The first few layers are the ones which discriminate more between shallow features likes shape, color, lines, etc and sharing the first layer amongst multiple inputs can cause the initial layers to have slower learning (even though they will still learn, and may do just as well eventually). After the first few layers, the features learned are sequentially more abstract and dependent on class, therefore lower layers would be better shared since after all the labels are the same for all inputs.

Thats my reasoning though, and analysis may prove me wrong.

pGit1 commented 5 years ago

Thanks good stuff! I appreciate the help! I am going the functional API route I think by the way.

Thanks again!!!

pGit1 commented 5 years ago

Keras has been at 2.2.4 for a long time, almost as long as two tensorflow releases (1.12 and 1.13).

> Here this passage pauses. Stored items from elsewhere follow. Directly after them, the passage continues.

import Summits.BirchSwinnertonDyer.BirchSwinnertonDyer.Theorems.ClassRecordThreeEulerHalvesAtThreeCartanCarayolLift
import Summits.BirchSwinnertonDyer.BirchSwinnertonDyer.Theorems.ClassRecordThreeEulerHalvesAtThreeCartanCarayolEigenCochain
import Summits.BirchSwinnertonDyer.BirchSwinnertonDyer.Theorems.ClassRecordThreeEulerHalvesAtThreeCartanCoverHeckePeriodEquivariance
import Literature.NumberTheory.Automorphic.FuchsianEichlerShimuraWeightTwo
import Literature.NumberTheory.Automorphic.QuaternionOrderHeckeOperatorCuspForms
import Literature.NumberTheory.EllipticCurves.GreenbergSelmerOrdinaryFiltrationProofs
import HarnessLib

/-!
# (LIFT′) from its four print inputs: `ESᶜ → SIGᶜ → JLᶜ → COMMᶜ → CartanCarayol.CuspidalEigenCochainLiftPrimeToCartanPlaceAtThree`

Theorems only. The kernel assembly of (LIFT′) (`ClassRecordThreeEulerHalvesAtThreeCartanCarayolLift.lean`; route `ClassRecordThree`, crux
`EulerHalvesAtThree`, item `stmt-BirchSwinnertonDyer-19109`; (LIFT′) → (EIG′) → (OBS) is `CartanCarayol.noModThreePeriodCharacterExtension_of_cuspLift`,
and (LIFT′) is the last non-cite node of line `Lines/lattice` of crux `CartanOnePlaceDegreeLawAtThree`) from the four NAMED FACTS

* (ESᶜ) `Literature.NumberTheory.Automorphic.eichlerShimura_weightTwo_rePeriod` — Shimura Thm. 8.4: `φ : S₂(Γ′) ≅ Hom_par(Γ′, ℝ)`;
* (SIGᶜ) `Literature.NumberTheory.Automorphic.parabolicCochain_free_and_modLift` — `Hom_par(Γ′, ℤ)` is free of finite rank, mod-`n` lifting;
* (JLᶜ) `Literature.NumberTheory.Automorphic.jacquetLanglands_cartanCover_newform` (through `.exists_newform1`) — an eigenform of the good `T_ℓ`
  on `S₂(Γ′)` has the eigenvalues of a newform of level `∣ D·M·∏_{C∖q} p²` and trivial character;
* (COMMᶜ) `Literature.NumberTheory.Automorphic.unitsHeckeFun_comm_cartanCover` — the good `T_ℓ` commute on `S₂(Γ′)`;

and TREE THEOREMS: (H1) `exists_linearMap_coe_eq_unitsHeckeFun` ∕ `finite_quotient_unitsHeckeSetoid_of_cover` (`T_ℓ ∈ End_ℂ S₂(Γ′)`,
`QuaternionOrderHeckeOperatorCuspForms.lean`), (H2) `InertHecke.segmentIntegral_unitsHeckeFun_eq_sum` (the Hecke–period identity
`∫_{z₀}^{γz₀} T_ℓ F = Σ_i ∫_{z₀}^{α_i γ α_{σ i}⁻¹ z₀} F`, `…CartanCoverHeckePeriodEquivariance.lean`),
`CartanCarayol.exists_zmod_three_cochain_of_package`
(a scalar `ψ : Γ′ → 𝔽₃` out of the `A`-valued package), `CartanCarayol.exists_eigenCochain_lift_of_eigenCochain_mod_three` (Deligne–Serre on the
`T_ℓ`-stable lattice `Hom_par(Γ′, ℤ)`: a complex joint eigen-cochain `v ≠ 0` with eigenvalues `σ(t_ℓ)` in an order `R ↪ ℂ` reducing to `a_ℓ` at a
place over `3`), `exists_maximal_ideal_over_ker` (the number-field bookkeeping of the sibling `TameQuarticManinParity…LiftsToNewform`).

Chain: the commutation of the `T_ℓ` on integer cochains is READ OFF (COMMᶜ) through (ESᶜ)+(H1)+(H2) (`φ` is injective and intertwines);
`ψ` lifts to `u ∈ Hom_par(Γ′, ℤ)` by (SIGᶜ)(ii); Deligne–Serre gives `v`; `v = v₁ + i v₂ ↦ G = F₁ + i F₂` by (ESᶜ) (surjectivity on
`Hom_par(Γ′, ℝ)`, twice) is a `T_ℓ`-eigenform with eigenvalues `σ(t_ℓ)` — or, if `G = 0`, `F₁ ≠ 0` is one with the conjugate eigenvalues
`conj ∘ σ` —; (JLᶜ) gives the newform `f` with `a_ℓ(f) = τ(t_ℓ)`; `ℤ[t_ℓ : ℓ good] ⊆ R` is a finite `ℤ`-algebra embedded in `K_f` by `τ`, and a
maximal ideal `𝔐 ∋ 3` of `𝓞_{K_f}` over `ker(R → 𝔽₃)` gives `k = 𝓞_{K_f}/𝔐` with `X² − a_ℓ(f)X + ℓ ↦ X² − a_ℓ X + ℓ (mod 𝔐)` at all
good `ℓ`.

## References
* [ShimuraIATAF1971] G. Shimura, *Introduction to the arithmetic theory of automorphic functions* (1971), Thm. 8.4, § 8.3 (8.3.2), Prop. 8.5, Thm. 3.51.
* [DeligneSerre1974] P. Deligne, J.-P. Serre, *Formes modulaires de poids 1*, Ann. Sci. ÉNS 7 (1974), Lemme 6.11.
* [DiamondShurman2005] F. Diamond, J. Shurman, *A first course in modular forms*, GTM 228, Thm. 6.5.1, Prop. 5.8.5.
* [AtiyahMacdonald1969] M. Atiyah, I. Macdonald, *Introduction to commutative algebra*, Thm. 5.10.
-/

set_option linter.dupNamespace false

noncomputable section

open scoped Classical MatrixGroups ModularForm NumberField UpperHalfPlane

namespace Summit.BirchSwinnertonDyer.BirchSwinnertonDyer.Theorems.CartanCarayol

open Summit.BirchSwinnertonDyer.BirchSwinnertonDyer.Theorems
open Summit.BirchSwinnertonDyer.BirchSwinnertonDyer.Theorems.CartanCover.Charext
open Literature.NumberTheory.Automorphic Literature.NumberTheory.EllipticCurves.ModularForms Literature.NumberTheory.ModularSymbols
open CongruenceSubgroup Polynomial

/-! ## § 1 Small lemmas -/

section Small

variable {Γ : Subgroup (GL (Fin 2) ℝ)}

/-- `φ(0) = 0`. [folklore] -/
theorem rePeriod_zero (z₀ : ℍ) (γ : Γ) : CuspForm.rePeriod (0 : CuspForm Γ 2) z₀ γ = 0 := by
  have h := CuspForm.rePeriod_add (0 : CuspForm Γ 2) 0 z₀ γ
  rw [add_zero] at h
  linarith

/-- `φ(F − G) = φ(F) − φ(G)`. [folklore] -/
theorem rePeriod_sub (F G : CuspForm Γ 2) (z₀ : ℍ) (γ : Γ) :
    CuspForm.rePeriod (F - G) z₀ γ = CuspForm.rePeriod F z₀ γ - CuspForm.rePeriod G z₀ γ := by
  have h : F - G = F + (-1 : ℝ) • G := by
    ext z
    simp [sub_eq_add_neg]
  rw [h, CuspForm.rePeriod_add, CuspForm.rePeriod_smul]
  ring

/-- injectivity of `φ` in the form «equal periods ⟹ equal forms». [folklore] -/
theorem eq_of_forall_rePeriod_eq {z₀ : ℍ} (hinj : ∀ F : CuspForm Γ 2, (∀ γ, CuspForm.rePeriod F z₀ γ = 0) → F = 0) {F G : CuspForm Γ 2}
    (h : ∀ γ, CuspForm.rePeriod F z₀ γ = CuspForm.rePeriod G z₀ γ) : F = G :=
  sub_eq_zero.mp (hinj _ fun γ ↦ by rw [rePeriod_sub, h, sub_self])

end Small

/-- a prime dividing the newform level `M_f ∣ D·M·∏_{C∖q} p²` divides `q·D·M·∏_C p`. [folklore] -/
theorem dvd_of_dvd_newformLevel {D M q ℓ Mf : ℕ} {C : Finset ℕ} (hℓ : ℓ.Prime) (hMf : Mf ∣ D * M * ∏ p ∈ C.erase q, p ^ 2) (h : ℓ ∣ Mf) :
    ℓ ∣ q * (D * M * ∏ p ∈ C, p) := by
  have hℓ' := Nat.prime_iff.mp hℓ
  rcases hℓ'.dvd_or_dvd (h.trans hMf) with h2 | h2
  · exact Dvd.dvd.mul_left (Dvd.dvd.mul_right h2 _) _
  · obtain ⟨p, hp, hp2⟩ := (Prime.dvd_finsetProd_iff hℓ' _).mp h2
    have h3 : ℓ ∣ ∏ p ∈ C, p := (hℓ'.dvd_of_dvd_pow hp2).trans (Finset.dvd_prod_of_mem _ (Finset.mem_of_mem_erase hp))
    exact Dvd.dvd.mul_left (Dvd.dvd.mul_left h3 _) _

The Keras master support for Model Subclassing is not something that i've experimented with, so my remark may be unjustified and it could very well be that I do not have full knowledge of the differences between Keras Model Subclassing API and tf.keras Model Subclassing API.

As for the "fix", simply one line fix will get the model built correctly.

# Replace from keras import layers, models with below
from tensorflow.python.keras import layers, models
(?, 28, 28, 96)
_________________________________________________________________
Layer (type)                 Output Shape              Param #   
=================================================================
input_1 (InputLayer)         (None, 28, 28, 3)         0         
_________________________________________________________________
incep_layer (IncepLayer)     (None, 28, 28, 96)        76224     
=================================================================
Total params: 76,224
Trainable params: 76,224
Non-trainable params: 0
_________________________________________________________________
None  # This None is because you are using print(model.summary()). model.summary() returns None.

I just tested this approach in tf 1.12.0 but it still produced the 0 parameters behavior.

Wonder why I cannot reproduce your result. :(

image

EDIT:

My full script was:


from tensorflow.python.keras import layers, models

class IncepLayer(layers.Layer):
    def __init__(self,filters=32):
        super(IncepLayer, self).__init__()
        self.filters = filters
        self.c1 = layers.Conv2D(filters=self.filters,kernel_size=1,padding='same')
        self.c2 = layers.Conv2D(filters=self.filters,kernel_size=1,padding='same')
        self.c22 = layers.Conv2D(filters=self.filters,kernel_size=5,padding='same')
        self.c3 = layers.Conv2D(filters=self.filters,kernel_size=1,padding='same')
        self.c33 = layers.Conv2D(filters=self.filters,kernel_size=7,padding='same')

    def build(self,input_shape):
        super(IncepLayer,self).build(input_shape)

    def call(self, inputs):
        t1 = self.c1(inputs)
        t2 = self.c2(inputs)
        t2 = self.c22(t2)
        t3 = self.c3(inputs)
        t3 = self.c33(t3)
        inp_kernels = inputs.shape[-1].value
        concat = layers.concatenate([t1,t2,t3])
        print(concat.shape)
        return concat

inp = layers.Input((28,28,3))
x = IncepLayer()(inp)

m = models.Model(inp,x)
m.compile(optimizer='adam',loss='binary_crossentropy',metrics=['accuracy'])
print(m.summary())
titu1994 commented 5 years ago

I'm using TF 1.13. Without modifications to your above script, it gives -

(?, 28, 28, 96)
_________________________________________________________________
Layer (type)                 Output Shape              Param #   
=================================================================
input_1 (InputLayer)         (None, 28, 28, 3)         0         
_________________________________________________________________
incep_layer (IncepLayer)     (None, 28, 28, 96)        76224     
=================================================================
Total params: 76,224
Trainable params: 76,224
Non-trainable params: 0
_________________________________________________________________
pGit1 commented 5 years ago

Ah I think thats it! I'm on 1.12 because my system is tied to CUDA9. It looks like the ability to do this is brand new to tf1.13 and beyond. No wonder I was reading about this in the TF2.0 alpha docs! Thanks for the insight!